Records from a dataset —
"""

import Literature.AnabelianGeometry.SemiGraphs.TemperedAnabelianThm64SubProofs
import Literature.AnabelianGeometry.SemiGraphs.TemperedAnabelianTowerWitness
import Literature.AnabelianGeometry.SemiGraphs.TemperedProfiniteProducts
import Literature.AnabelianGeometry.SemiGraphs.DOFTypeHomComposition
import Mathlib.FieldTheory.Galois.Profinite
import Mathlib.GroupTheory.SpecificGroups.Alternating.Simple
import HarnessLib

/-!
# [SemiAnbd] Thm. 6.4 sub-DAG: T64-L07 `OuterDescent` fails at a TEMPERED datum — the André-tower
# input of `temperedAnabelianTheorem_of_tower` is necessary for the concluding inference too

S. Mochizuki, *Semi-graphs of anabelioids*, Publ. RIMS **42** (2006) [SemiAnbd], Theorem 6.4, proof,
kurims p. 71 ll. 8–11 ("… by Lemma 6.3, (iii), we thus conclude that `φ` differs from `ψ` by composition
with an inner automorphism of `Π^temp_{Y_L}`"); Definition 3.1 (i) p. 33 (tempered groups).
[cite: MochizukiSemiAnbd2006, Thm 6.4 proof p.71]

PROOF-ONLY companion (no definition, no instance, no named fact) of `TemperedAnabelianThm64Sub.lean`
(abc-iut-w5-d139); sequel of `TemperedAnabelianThm64SubOuterDescentNegative.lean` (FROZEN FACT-LIST row
**F-2838** `TemperedCurve.OuterDescent` = T64-L07; abc-iut F wave, tranche 171, seat abc-iut-f-171), whose
datum carries a SUBSPACE topology and is not tempered.  The necessity certificate
`TemperedAnabelianTowerNecessity` (abc-iut-w5-d240) has a TEMPERED datum `ℤ × G_{ℚ_p}` violating Lem. 6.1
(iii), Lem. 6.3 (iii), T64-L06′, Thm. 6.6 — but NOT T64-L07 (its extra profinite normaliser is central, so
outer descent holds there).  This file closes the gap:

* datum (inside `exists_temperedCurve_isTempered_not_outerDescent`; built for any finite simple group `S`
  with a non-central element, instantiated at `S := A₅ = alternatingGroup (Fin 5)`): `K := ℚ_p`,
  `Π^temp := (⊕_ℕ S) × G_{ℚ_p}` with `⊕_ℕ S` (finitely supported sequences) DISCRETE — countable discrete
  groups are tempered (`isTempered_of_discreteTopology`), and so is the product with the profinite `G_{ℚ_p}`
  (`IsTempered.prod_of_profinite`); `Π := (∏_ℕ S) × G_{ℚ_p}`.  KEY LEMMA (`exists_finite_forall_mulSingle_mem`):
  `⊕_ℕ S ↪ ∏_ℕ S` IS the profinite completion of the discrete `⊕_ℕ S` — a normal subgroup of finite index
  `U` contains `e_i(S)` for all `i` off a finite set `F` (the trace of `U` on the `i`-th factor is normal in
  the simple `S`; the indices of trivial trace inject into `(⊕_ℕ S)/U` by `i ↦ [e_i(a)]`, `a` non-central),
  so `U` is the preimage of the open normal `F`-cylinder over `U` in `∏_ℕ S`;
* `exists_temperedCurve_isTempered_not_outerDescent`: conjugation by a constant non-central sequence is a
  continuous onto endomorphism of `Π^temp`, `Π`-inner, not `Π^temp`-inner (a finitely supported conjugator
  is `1` somewhere): `IsTempered Y.PiTemp ∧ ¬ OuterDescent Y Y` (and `¬ Y.OpenDenseDOFConjugator`);
* `not_forall_isTempered_outerDescent`: `¬ ∀ X Y, IsTempered Y.PiTemp → OuterDescent X Y` — the binder
  `htower₀` ([André] §4.5) of `TemperedCurve.temperedAnabelianTheorem_of_tower` cannot be weakened to
  `IsTempered` for the L07 step either; F-2838 is datum-guarded by necessity among tempered data.

HONEST FRAMING: a junk inhabitant of the INTERFACE; nothing of [SemiAnbd] is refuted or asserted (Thm. 6.4
concerns hyperbolic curves, whose `Π^temp` has the André tower).  Classical group theory only; no side is
taken on [IUTchIII] Cor. 3.12; typed ≠ proved.
-/

noncomputable section

namespace Literature.AnabelianGeometry.SemiGraphs

open _root_.Topology

/-! ### Finitely supported sequences in a product of copies of a finite simple group -/

section RestrictedProduct

variable {S : Type} [Group S]

/-- Truncations converge: the finitely supported sequences are dense in `∏_ℕ S`. [folklore] -/
private theorem dense_setOf_mulSupport_finite [TopologicalSpace S] :
    Dense {f : ℕ → S | (Function.mulSupport f).Finite} := by
  intro f
  refine mem_closure_of_tendsto (f := fun n : ℕ => fun i => if i < n then f i else 1)
    (b := Filter.atTop) ?_ (Filter.Eventually.of_forall fun n => ?_)
  · rw [tendsto_pi_nhds]
    intro i
    refine (tendsto_const_nhds (x := f i)).congr' ?_
    filter_upwards [Filter.eventually_gt_atTop i] with n hn
    simp [hn]
  · refine (Set.finite_lt_nat n).subset fun i hi => by_contra fun h => hi ?_
    exact if_neg (show ¬ i < n from h)

/-- A finitely supported sequence is `1` somewhere. [folklore] -/
private theorem exists_apply_eq_one_of_mulSupport_finite {f : ℕ → S}
    (hf : (Function.mulSupport f).Finite) : ∃ i, f i = 1 := by
  obtain ⟨i, -, hi⟩ := Set.infinite_univ.exists_notMem_finite hf
  exact ⟨i, Function.notMem_mulSupport.mp hi⟩

/-- Conjugation by any sequence preserves finite supports. [folklore] -/
private theorem mulSupport_conj_finite (c : ℕ → S) {f : ℕ → S}
    (hf : (Function.mulSupport f).Finite) : (Function.mulSupport (c * f * c⁻¹)).Finite := by
  refine hf.subset fun i hi => ?_
  rw [Function.mem_mulSupport] at hi ⊢
  exact fun h => hi (by simp [h])

/-- The finitely supported sequences with values in a countable group form a countable set (they are
the extensions by `1` of finite tuples). [folklore] -/
private theorem countable_setOf_mulSupport_finite [Countable S] :
    Countable {f : ℕ → S | (Function.mulSupport f).Finite} := by
  classical
  -- the extensions by `1` of finite tuples exhaust the finitely supported sequences
  let g : (Σ n : ℕ, (Fin n → S)) → {f : ℕ → S | (Function.mulSupport f).Finite} := fun q =>
    ⟨fun i => if h : i < q.1 then q.2 ⟨i, h⟩ else 1,
      (Set.finite_lt_nat q.1).subset fun i hi => by_contra fun h => hi (dif_neg (show ¬ i < q.1 from h))⟩
  refine (show Function.Surjective g from fun ⟨f, hf⟩ => ?_).countable
  obtain ⟨n, hn⟩ := (show (Function.mulSupport f).Finite from hf).bddAbove
  refine ⟨⟨n + 1, fun i => f (i : ℕ)⟩, Subtype.ext (funext fun i => ?_)⟩
  show (if h : i < n + 1 then f ((⟨i, h⟩ : Fin (n + 1)) : ℕ) else 1 : S) = f i
  by_cases h : i < n + 1
  · rw [dif_pos h]
  · rw [dif_neg h]
    exact (by_contra fun hne => h (Nat.lt_succ_of_le (hn (Ne.symm hne))) : (1 : S) = f i)

/-- `e_i(s)`, the sequence supported at `i`, is finitely supported. [folklore] -/
private theorem mulSupport_mulSingle_finite (i : ℕ) (s : S) :
    (Function.mulSupport (Pi.mulSingle i s : ℕ → S)).Finite :=
  (Set.finite_singleton i).subset Pi.mulSupport_mulSingle_subset

variable (D : Subgroup (ℕ → S)) (hD : ∀ f : ℕ → S, f ∈ D ↔ (Function.mulSupport f).Finite)

/-- A sequence supported in a finset `T` and in `W` at every single coordinate outside `F`, and equal to
`1` on `F`, lies in the subgroup `W`: induction on `T`, peeling off one coordinate at a time. [folklore] -/
private theorem mem_of_forall_mulSingle_mem (W : Subgroup (ℕ → S)) (F : Set ℕ)
    (hW : ∀ i ∉ F, ∀ s : S, Pi.mulSingle i s ∈ W) :
    ∀ (T : Finset ℕ) (f : ℕ → S), Function.mulSupport f ⊆ T → (∀ i ∈ F, f i = 1) → f ∈ W := by
  classical
  intro T
  induction T using Finset.induction_on with
  | empty =>
    intro f hT _
    have hf : f = 1 := Function.mulSupport_eq_empty_iff.mp (Set.subset_empty_iff.mp (by simpa using hT))
    exact hf ▸ W.one_mem
  | insert j T hj ih =>
    intro f hT hF
    -- peel off the `j`-th coordinate
    have hsingle : Pi.mulSingle j (f j) ∈ W := by
      by_cases hjF : j ∈ F
      · exact (hF j hjF).symm ▸ (Pi.mulSingle_one j (M := fun _ => S)).symm ▸ W.one_mem
      · exact hW j hjF (f j)
    have hrest : f * (Pi.mulSingle j (f j))⁻¹ ∈ W := by
      refine ih _ (fun i hi => ?_) (fun i hi => ?_)
      · rw [Function.mem_mulSupport] at hi
        have hij : i ≠ j := by rintro rfl; simp at hi
        refine Finset.mem_of_mem_insert_of_ne (hT ?_) hij
        rw [Function.mem_mulSupport]
        exact fun h1 => hi (by simp [h1, hij])
      · by_cases hij : i = j
        · subst hij; simp
        · simp [hF i hi, hij]
    exact (inv_mul_cancel_right f (Pi.mulSingle j (f j))) ▸ W.mul_mem hrest hsingle

include hD in
/-- **Finite-index normal subgroups of `⊕_ℕ S`, `S` simple non-abelian, are cylinders**: for
`U ⊴ ⊕_ℕ S` of finite index there is a finite set `F` of indices such that every single-coordinate
sequence `e_i(s)`, `i ∉ F`, lies in `U`.  (The trace of `U` on the `i`-th factor is normal in `S`, hence
trivial or `S`; the indices of trivial trace inject into `(⊕_ℕ S)/U` by `i ↦ [e_i(a)]`, `a` non-central.)
[folklore] -/
private theorem exists_finite_forall_mulSingle_mem [IsSimpleGroup S] (a g : S) (hag : g * a * g⁻¹ ≠ a)
    (U : Subgroup D) [U.Normal] [U.FiniteIndex] :
    ∃ F : Set ℕ, F.Finite ∧ ∀ i ∉ F, ∀ s : S,
      (⟨Pi.mulSingle i s, (hD _).2 (mulSupport_mulSingle_finite i s)⟩ : D) ∈ U := by
  classical
  -- the `i`-th factor embedding `e_i : S → ⊕_ℕ S`
  let e : ℕ → S →* D := fun i =>
    { toFun := fun s => ⟨Pi.mulSingle i s, (hD _).2 (mulSupport_mulSingle_finite i s)⟩
      map_one' := Subtype.ext (Pi.mulSingle_one i), map_mul' := fun s t =>
        Subtype.ext (Pi.mulSingle_mul (f := fun _ : ℕ => S) i s t) }
  -- the trace of `U` on the `i`-th factor is normal, hence `⊥` or `⊤`
  have htrace : ∀ i, U.comap (e i) = ⊥ ∨ U.comap (e i) = ⊤ := fun i =>
    (inferInstance : (U.comap (e i)).Normal).eq_bot_or_eq_top
  let F : Set ℕ := {i | U.comap (e i) = ⊥}
  refine ⟨F, ?_, fun i hi s => ?_⟩
  · -- `i ↦ [e_i(a)] ∈ D ⧸ U` is injective on `F`
    haveI : Finite (D ⧸ U) := Subgroup.finite_quotient_of_finiteIndex
    refine Set.Finite.of_finite_image (f := fun i => (QuotientGroup.mk (e i a) : D ⧸ U))
      (Set.toFinite _) ?_
    intro i hi j hj hij
    by_contra hne
    have hiF : U.comap (e i) = ⊥ := hi
    -- `e_i(a)⁻¹ e_j(a) ∈ U`; conjugating by `e_i(g)` and multiplying, `e_i(a⁻¹ g a g⁻¹) ∈ U`
    have h1 : (e i a)⁻¹ * e j a ∈ U := QuotientGroup.eq.mp hij
    have h2 : e i g * ((e i a)⁻¹ * e j a) * (e i g)⁻¹ ∈ U := ‹U.Normal›.conj_mem _ h1 _
    have hcomm : Commute (e i g) (e j a) := by
      rw [commute_iff_eq]
      exact Subtype.ext (Pi.mulSingle_commute (f := fun _ : ℕ => S) hne g a).eq
    have h3 : e i g * ((e i a)⁻¹ * e j a) * (e i g)⁻¹ = (e i (g * a * g⁻¹))⁻¹ * e j a := by
      simp only [map_mul, map_inv]
      calc e i g * ((e i a)⁻¹ * e j a) * (e i g)⁻¹
          = e i g * (e i a)⁻¹ * (e j a * (e i g)⁻¹) := by group
        _ = e i g * (e i a)⁻¹ * ((e i g)⁻¹ * e j a) := by rw [hcomm.inv_left.eq]
        _ = (e i g * e i a * (e i g)⁻¹)⁻¹ * e j a := by group
    rw [h3] at h2
    have h4 : (e i a)⁻¹ * e j a * ((e i (g * a * g⁻¹))⁻¹ * e j a)⁻¹ ∈ U := U.mul_mem h1 (U.inv_mem h2)
    have h5 : (e i a)⁻¹ * e j a * ((e i (g * a * g⁻¹))⁻¹ * e j a)⁻¹ = e i (a⁻¹ * (g * a * g⁻¹)) := by
      simp only [map_mul, map_inv]
      group
    rw [h5] at h4
    have h6 : a⁻¹ * (g * a * g⁻¹) ∈ U.comap (e i) := h4
    rw [hiF, Subgroup.mem_bot] at h6
    apply hag
    calc g * a * g⁻¹ = a * (a⁻¹ * (g * a * g⁻¹)) := by group
      _ = a := by rw [h6, mul_one]
  · -- outside `F` the trace is everything
    exact (show s ∈ U.comap (e i) by rw [(htrace i).resolve_left hi]; trivial)

end RestrictedProduct

/-! ### The tempered restricted-product datum and the failure of T64-L07 -/

section Curve

variable (p : ℕ) [Fact p.Prime]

"""

Work required — Nothing should appear in the answer except the lines above from the line with "-- the trace" through the line with "refine ⟨F, ?_, fun i hi s => ?_⟩", both included, written out exactly.

Answer to the problem —
  -- the trace of `U` on the `i`-th factor is normal, hence `⊥` or `⊤`
  have htrace : ∀ i, U.comap (e i) = ⊥ ∨ U.comap (e i) = ⊤ := fun i =>
    (inferInstance : (U.comap (e i)).Normal).eq_bot_or_eq_top
  let F : Set ℕ := {i | U.comap (e i) = ⊥}
  refine ⟨F, ?_, fun i hi s => ?_⟩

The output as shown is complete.